In 1545, Sher Shah Suri's army attacked the Hindu fort of Kalinjar, captured it, killing every Hindu civilian inside that fort.

Akbar (1556-1605 AD)

Akbar is known for his religious tolerance. However, in early years of his reign, religious violence included the massacre of Hindus of Garha in 1560 AD, under the command of Mughal Viceroy Asaf Khan. Other campaigns targeted Chitor and Rantambhor. Maulana Ahmad, the historian of that era, wrote of the battle at Chitor fort,

They (Hindus) committed jauhar (...). In the night, the (Muslim) assailants forced their way into the fortress in several places, and fell to slaughtering and plundering. At early dawn the Emperor went in mounted on an elephant, attended by his nobles and chiefs on foot. The order was given for a general massacre of the infidels as a punishment. The number exceeded 8,000 (Abu-l Fazl states there were 40,000 peasants with 8,000 Rajputs forming the garrison). Those who escaped the sword, men and women, were made prisoners and their property came into the hands of the Musulmans.
– Maulana Ahmad, Tarikh-i Alfi

Another historian Nizamuddin Ahmad recorded the violence during the conquest of Nagarkot (modern Himachal Pradesh), as follows,

The fortress of Bhun, which is an idol temple of Mahámáí, was taken by valor of the (Muslim) assailants.

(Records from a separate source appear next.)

import Summits.QuantumFields.YangMills.Theorems.BalabanUVNodesN18KingModelFinePoints

/-!
# BalabanUVNodes ∕ N18 — BLOCK MEANS: the test weights of the fine-point polymer representation ARE inhabited by the quadratic
# form of block-averaged fields — King's blocks have `N^d` fine points, the product of two block means of fields bounded by one
# is block-ℓ¹-normalised, and module 5c's capstone specialises to `⟨Qu, [ℋCℋ] Qv⟩`-type insertions with `NE5` and (0.25)
# (Track A, DAG node N18 = NE5 `T4OutputRate.NE5 EA EB W κ θ C₅` :211; director-ym R134 row n18 s3 «King-model transfer
# `N18KingModelTorus` (κ, C₅ from (d, L, a, m², γ)) → `TwoRunTorusNE5Final*`», module 7 of seat pub-ymgap-dag-n18-e)

HONEST FRAMING.  Count-neutral kernel bookkeeping (seat pub-ymgap-dag-n18-e g5, strategy s3; `--supports` K3′
`SpineGivenEndpointR12`, helper).  Finite torus-block combinatorics (`King1986.Torus.blockEquiv ∕ site ∕ blockOf`) and one
application of module 5c (p478596 `N18KingModelFinePoints.kingModel_polymerRep_finePoints`); King's `A = 0` scalar MODEL —
NOT Bałaban's covariant one-step outputs `E^{(j)}(X; g, U_k(V))` of [Balaban1987RG1] (0.24)∕(2.13), for which NE5 is NOT IN PRINT
and has no tree producer (NODE O instance 0∕1); NOT a node discharge; finite tori; nothing continuum ∕ ℝ⁴ ∕ OS ∕ mass-gap ∕ Clay.
THEOREMS ONLY: 0 `def`, 0 `sorry`, standard axioms.

THE POINT.  Module 5c reads King's (4.42) graphs at every fine point against test weights `w_j(φ)(x′, y′)` on run B's fine pairs
that are BLOCK-ℓ¹-NORMALISED — `Σ_{B(x′) = p, B(y′) = q} |w_j(φ)(x′, y′)| ≤ 1` — a HYPOTHESIS; the seat's census (vii) asked for the
quadratic-form reading.  THIS FILE shows the hypothesis is inhabited by the canonical insertion, the product of BLOCK MEANS
`w(x′, y′) = N^{−d}u(x′)·N^{−d}v(y′)` of two fields bounded by one (King's block-mean projector `Q*Q`, (4.36) p. 674: `(Q*Qφ)(y) =
N^{−d} Σ_{y′ ∈ B(y)} φ(y′)`), and records the specialisation:
* §1 (generic, King's torus blocks `Π ℤ∕(N·M_μ) → Π ℤ∕M_μ`) `sum_blockFibre_eq_sum_site` (a sum over the fine points of one block is the
  sum over its `N^d` offsets `site N M b j` — `blockEquiv`, `blockOf_site`), `card_blockFibre` (`|B⁻¹(b)| = N^d`),
  `sum_blockFibre_mean_le_one` (`Σ_{B(y)=b} N^{−d}|u(y)| ≤ 1` for `|u| ≤ 1`), `sum_blockPairFibre` (a sum over the fine
  lines of a block pair factors through the two blocks), **`blockMeans_normalised`** (`Σ_{(B(x),B(y)) = (p,q)}
  |N^{−d}u(x)·N^{−d}v(y)| ≤ 1`).
* §2 **`kingModel_polymerRep_blockMeans`** — module 5c with `w_j(φ)(x′,y′) := N_j^{−4}u_j(φ)(x′)·N_j^{−4}v_j(φ)(y′)`
  (`N_j = L^nL^{j+1}`, `|u|, |v| ≤ 1` configuration-dependent fields on run B's fine torus): activities `K_A, K_B` on the END's
  carriers with `NE5 … κ (L^{−γ∕2}) C₅`, `DecayBound … A κ` (both runs), the resummation
  `Σ_{X ∈ 𝐃_j} K⟨j,X⟩ φ = Σ_{x′,y′} N^{−4}u(x′)N^{−4}v(y′)·G(x′,y′)` = the (4.42) graph paired with the two block-averaged fields
  (run A at the points under `x′, y′`), and locality over one and the same set of fine lines — the model of the second-order
  term of an effective action evaluated on block-averaged configurations.
WHAT THIS DOES NOT DO.  King's (2.20)-rescaling (block means are the `n`-UNIFORM normalisation; field-strength rescalings
`(L^jη)^{(2−d)∕2}` are not derived); vertex functions (module 6b composes but is not repeated); `A = 0`; NOT Bałaban's
`E^{(j)}(X; g, U)`.

Sources: C. King, Commun. Math. Phys. **102** (1986) 649–677 [King1986] — (4.36) p. 674 (`Q*Q`), Prop. 3.9 (3.73) p. 665, p. 664,
(4.42)–(4.43) p. 675; T. Bałaban, Commun. Math. Phys. **109** (1987) 249–301 [Balaban1987RG1] — (0.24)–(0.25) p. 257, (1.18)
p. 263; **116** (1988) 1–22 [Balaban1988RG2Cluster] (2.30) p. 18.  No claim about the mass gap.
-/

noncomputable section

namespace Summit.QuantumFields.YangMills.BalabanUVNodes.N18KingModelBlockMeans

open Matrix
open Literature.MathematicalPhysics.QuantumFieldTheory.Balaban1983to89
open Literature.MathematicalPhysics.QuantumFieldTheory.Balaban1983to89.T4OutputRate (NE5 DecayBound)
open Literature.MathematicalPhysics.QuantumFieldTheory.Balaban1983to89.B5Prop11Plancherel (Tor fine)
open Literature.MathematicalPhysics.QuantumFieldTheory.Balaban1983to89.TreeLengthTorus (TPt TDom)
open Literature.MathematicalPhysics.QuantumFieldTheory.Balaban1983to89.B13Lemma3Torus (TwoTorusStep)
open Literature.MathematicalPhysics.QuantumFieldTheory.King1986 (aK)
open Literature.MathematicalPhysics.QuantumFieldTheory.King1986.Torus
  (minimiser effLaplacian blockProj site blockOf blockOf_site blockEquiv blockEquiv_apply)
open Summit.QuantumFields.BalabanUV.T4Continuum.Spine.NE5.TwoRunTorusNE5 (torusCarriers reFunctional)
open Summit.QuantumFields.YangMills.BalabanUVNodes.N18KingModelFinePoints (kingModel_polymerRep_finePoints)

/-! ## §1 Sums over a block: the fibre of `blockOf` is parametrised by `site` -/

section Blocks
variable {d : ℕ} (N : ℕ) [NeZero N] (M : Fin d → ℕ) [∀ μ, NeZero (M μ)]

open Classical in
/-- **A SUM OVER THE FINE POINTS OF ONE BLOCK** is the sum over the block's `N^d` offsets: `Σ_{y : B(y) = b} f(y) =
Σ_{j ∈ [0,N)^d} f(N·b + j)` (`King1986.Torus.blockEquiv`, `blockOf_site`). [cite: King1986, (4.36) p.674] -/
theorem sum_blockFibre_eq_sum_site (f : Tor (fine N M) → ℝ) (b : Tor M) :
    ∑ y ∈ Finset.univ.filter (fun y => blockOf N M y = b), f y = ∑ j : Fin d → Fin N, f (site N M b j) := by
  rw [Finset.sum_filter, ← Equiv.sum_comp (blockEquiv N M), Fintype.sum_prod_type]
  simp only [blockEquiv_apply, blockOf_site]
  rw [Finset.sum_eq_single b (fun b' _ hb' => by simp [hb']) (fun h => absurd (Finset.mem_univ b) h)]
  simp

open Classical in
/-- **A block has `N^d` fine points.** [cite: King1986, (4.36) p.674] -/
theorem card_blockFibre (b : Tor M) :
    ((Finset.univ.filter (fun y => blockOf N M y = b)).card : ℝ) = (N : ℝ) ^ d := by
  have h := sum_blockFibre_eq_sum_site N M (fun _ => (1 : ℝ)) b
  rw [Finset.sum_const, nsmul_eq_mul, mul_one, Finset.sum_const, nsmul_eq_mul, mul_one, Finset.card_univ,
    Fintype.card_fun, Fintype.card_fin, Fintype.card_fin] at h
  rw [h]
  push_cast
  ring

open Classical in
/-- **The block mean of a field bounded by one has modulus at most one, summed over the block**:
`Σ_{y : B(y) = b} N^{−d}|u(y)| ≤ 1`. [cite: King1986, (4.36) p.674] -/
theorem sum_blockFibre_mean_le_one {u : Tor (fine N M) → ℝ} (hu : ∀ y, |u y| ≤ 1) (b : Tor M) :
    ∑ y ∈ Finset.univ.filter (fun y => blockOf N M y = b), ((N : ℝ) ^ d)⁻¹ * |u y| ≤ 1 := by
  have hN : (0 : ℝ) < (N : ℝ) ^ d := by
    have : (0 : ℝ) < N := by exact_mod_cast Nat.pos_of_ne_zero (NeZero.ne N)
    positivity
  calc ∑ y ∈ Finset.univ.filter (fun y => blockOf N M y = b), ((N : ℝ) ^ d)⁻¹ * |u y|
      ≤ ∑ _y ∈ Finset.univ.filter (fun y => blockOf N M y = b), ((N : ℝ) ^ d)⁻¹ * 1 :=
        Finset.sum_le_sum fun y _ => mul_le_mul_of_nonneg_left (hu y) (inv_nonneg.2 hN.le)
    _ = ((Finset.univ.filter (fun y => blockOf N M y = b)).card : ℝ) * ((N : ℝ) ^ d)⁻¹ := by
        rw [Finset.sum_const, nsmul_eq_mul, mul_one]
    _ = 1 := by rw [card_blockFibre, mul_inv_cancel₀ hN.ne']

open Classical in
/-- **A sum over the fine LINES of a block pair** factors through the two blocks:
`Σ_{(x,y) : (B(x), B(y)) = (p, q)} g(x, y) = Σ_{x : B(x) = p} Σ_{y : B(y) = q} g(x, y)`. [folklore] -/
theorem sum_blockPairFibre (g : Tor (fine N M) × Tor (fine N M) → ℝ) (pq : Tor M × Tor M) :
    ∑ xy ∈ Finset.univ.filter (fun xy : Tor (fine N M) × Tor (fine N M) =>
        (blockOf N M xy.1, blockOf N M xy.2) = pq), g xy
      = ∑ x ∈ Finset.univ.filter (fun x => blockOf N M x = pq.1),
          ∑ y ∈ Finset.univ.filter (fun y => blockOf N M y = pq.2), g (x, y) := by
  rw [← Finset.sum_product]
  refine Finset.sum_congr ?_ fun _ _ => rfl
  ext xy
  simp only [Finset.mem_filter, Finset.mem_univ, true_and, Finset.mem_product, Prod.ext_iff]

open Classical in
/-- **BLOCK MEANS ARE BLOCK-ℓ¹-NORMALISED TEST WEIGHTS** (the hypothesis of module 5c `kingModel_polymerRep_finePoints`): for two
fields `u, v` bounded by one on the fine torus, the product of block means `w(x, y) = N^{−d}u(x)·N^{−d}v(y)` satisfies
`Σ_{(x,y) : (B(x), B(y)) = (p,q)} |w(x, y)| ≤ 1` for every block pair — the quadratic form of the block-averaged fields.
[cite: King1986, (4.36) p.674, p.664] -/
theorem blockMeans_normalised {u v : Tor (fine N M) → ℝ} (hu : ∀ x, |u x| ≤ 1) (hv : ∀ y, |v y| ≤ 1)
    (pq : Tor M × Tor M) :
    ∑ xy ∈ Finset.univ.filter (fun xy : Tor (fine N M) × Tor (fine N M) =>
        (blockOf N M xy.1, blockOf N M xy.2) = pq),
      |((N : ℝ) ^ d)⁻¹ * u xy.1 * (((N : ℝ) ^ d)⁻¹ * v xy.2)| ≤ 1 := by
  have hN : (0 : ℝ) ≤ ((N : ℝ) ^ d)⁻¹ := by positivity
  rw [sum_blockPairFibre]
  have hterm : ∀ x y : Tor (fine N M),
      |((N : ℝ) ^ d)⁻¹ * u x * (((N : ℝ) ^ d)⁻¹ * v y)|
        = (((N : ℝ) ^ d)⁻¹ * |u x|) * (((N : ℝ) ^ d)⁻¹ * |v y|) := by
    intro x y
    rw [abs_mul, abs_mul, abs_mul, abs_of_nonneg hN]
  simp only [hterm]
  calc ∑ x ∈ Finset.univ.filter (fun x => blockOf N M x = pq.1),
        ∑ y ∈ Finset.univ.filter (fun y => blockOf N M y = pq.2),
          ((N : ℝ) ^ d)⁻¹ * |u x| * (((N : ℝ) ^ d)⁻¹ * |v y|)
      = (∑ x ∈ Finset.univ.filter (fun x => blockOf N M x = pq.1), ((N : ℝ) ^ d)⁻¹ * |u x|)
          * ∑ y ∈ Finset.univ.filter (fun y => blockOf N M y = pq.2), ((N : ℝ) ^ d)⁻¹ * |v y| := by
        rw [Finset.sum_mul_sum]
    _ ≤ 1 * 1 :=
        mul_le_mul (sum_blockFibre_mean_le_one N M hu pq.1) (sum_blockFibre_mean_le_one N M hv pq.2)
          (Finset.sum_nonneg fun y _ => mul_nonneg hN (abs_nonneg _)) zero_le_one
    _ = 1 := one_mul 1

end Blocks

/-! ## §2 Module 5c on block means: the quadratic form of block-averaged fields -/

section Capstone
variable {L' : ℕ} [NeZero L']
/-- `−M/r(u,v)² → 0` as `v → ∞`. [folklore] -/
lemma IsEFAreaRadius.tendsto_neg_div_sq_atTop (u : ℝ) :
    Tendsto (fun v ↦ -(M / r u v ^ 2)) atTop (𝓝 0) := by
  have h := ((tendsto_pow_atTop (n := 2) (by norm_num)).comp (hr.tendsto_atTop hM.le u)).inv_tendsto_atTop
  simpa [div_eq_mul_inv] using (h.const_mul M).neg

/-- The potential is integrable along every outgoing null line towards `𝓘⁺`. [folklore] -/
theorem IsEFAreaRadius.integrableOn_potential_Ioi (u a : ℝ) :
    IntegrableOn (fun v' ↦ radialPotential M (r u v')) (Ioi a) :=
  integrableOn_Ioi_deriv_of_nonneg' (fun v' _ ↦ hr.hasDerivAt_neg_div_sq_right hM u v')
    (fun v' _ ↦ (radialPotential_pos hM (hr.1 u v')).le) (hr.tendsto_neg_div_sq_atTop hM u)

/-- `∫_a^∞ V(r(u,v')) dv' = M/r(u,a)²`. [folklore] -/
theorem IsEFAreaRadius.integral_potential_Ioi (u a : ℝ) :
    ∫ v' in Ioi a, radialPotential M (r u v') = M / r u a ^ 2 := by
  have h := integral_Ioi_of_hasDerivAt_of_tendsto' (fun v' _ ↦ hr.hasDerivAt_neg_div_sq_right hM u v')
    (hr.integrableOn_potential_Ioi hM u a) (hr.tendsto_neg_div_sq_atTop hM u)
  rw [h]; ring

omit hr in
/-- `1 − 2M/ρ ≥ 1/2` once `ρ ≥ 4M` (`M > 0`). [folklore] -/
lemma factor_ge_half {ρ : ℝ} (hρ : 4 * M ≤ ρ) : 1 / 2 ≤ 1 - 2 * M / ρ := by
  have hρ0 : 0 < ρ := lt_of_lt_of_le (by positivity) hρ
  have h1 : 2 * M / ρ ≤ 1 / 2 := by
    rw [div_le_iff₀ hρ0]; linarith
  linarith

/-- Along an outgoing null line, `v ↦ −1/r(u,v)` has derivative `(1 − 2M/r)/r²`. [folklore] -/
lemma IsEFAreaRadius.hasDerivAt_neg_inv_right (u v : ℝ) :
    HasDerivAt (fun v' ↦ -(r u v')⁻¹) ((1 - 2 * M / r u v) / r u v ^ 2) v := by
  have h := ((hr.2.1 u v).inv (hr.pos hM.le u v).ne').neg
  refine h.congr_deriv ?_
  ring

/-- Continuity of `v' ↦ M/r(u,v')²`. [folklore] -/
lemma continuous_div_sq_snd (u : ℝ) : Continuous fun v' ↦ M / r u v' ^ 2 :=
  continuous_const.div ((hr.continuous_snd u).pow 2) fun v' ↦ pow_ne_zero 2 (hr.pos hM.le u v').ne'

A party of Rajputs, who had resolved to die, fought till they were all cut down. A number of Brahmins, who for many years had served the temple, never gave one thought to flight, and were killed. Nearly 200 black cows belonging to the Hindus, during the struggle, had crowded together for shelter in the temple. Some savage Turks, while the arrows and bullets were falling like rain, killed these cows one by one. They then took off their boots and filled them with the blood, and cast it upon the roof and walls of the temple.
– Nizamuddin Ahmad, Tabakat-i Akbari

Jahangir (1605-1627 AD)

Nur-ud-din Mohammad Salim (Jahangir) was the fourth Mughal Emperor under whose reign religious violence was targeted at Hindus, Jains and Sikhs. A companion of Jahangir, and Muslim historian, described the religious violence as, Temple idols were destroyed and by the order of the Emperor, to disgrace the infidels.

Aurangzeb (1658–1707)

The reign of Aurangzeb witnessed one of the strongest campaign of religious violence in Mughal Empire's history. Historian Matthew White claims an estimated 4.6 million people were killed under his reign. Aurangzeb banned Diwali, re-introduced jizya (tax) on non-Muslims, led numerous campaigns of attacks against non-Muslims, destroyed Hindu temples.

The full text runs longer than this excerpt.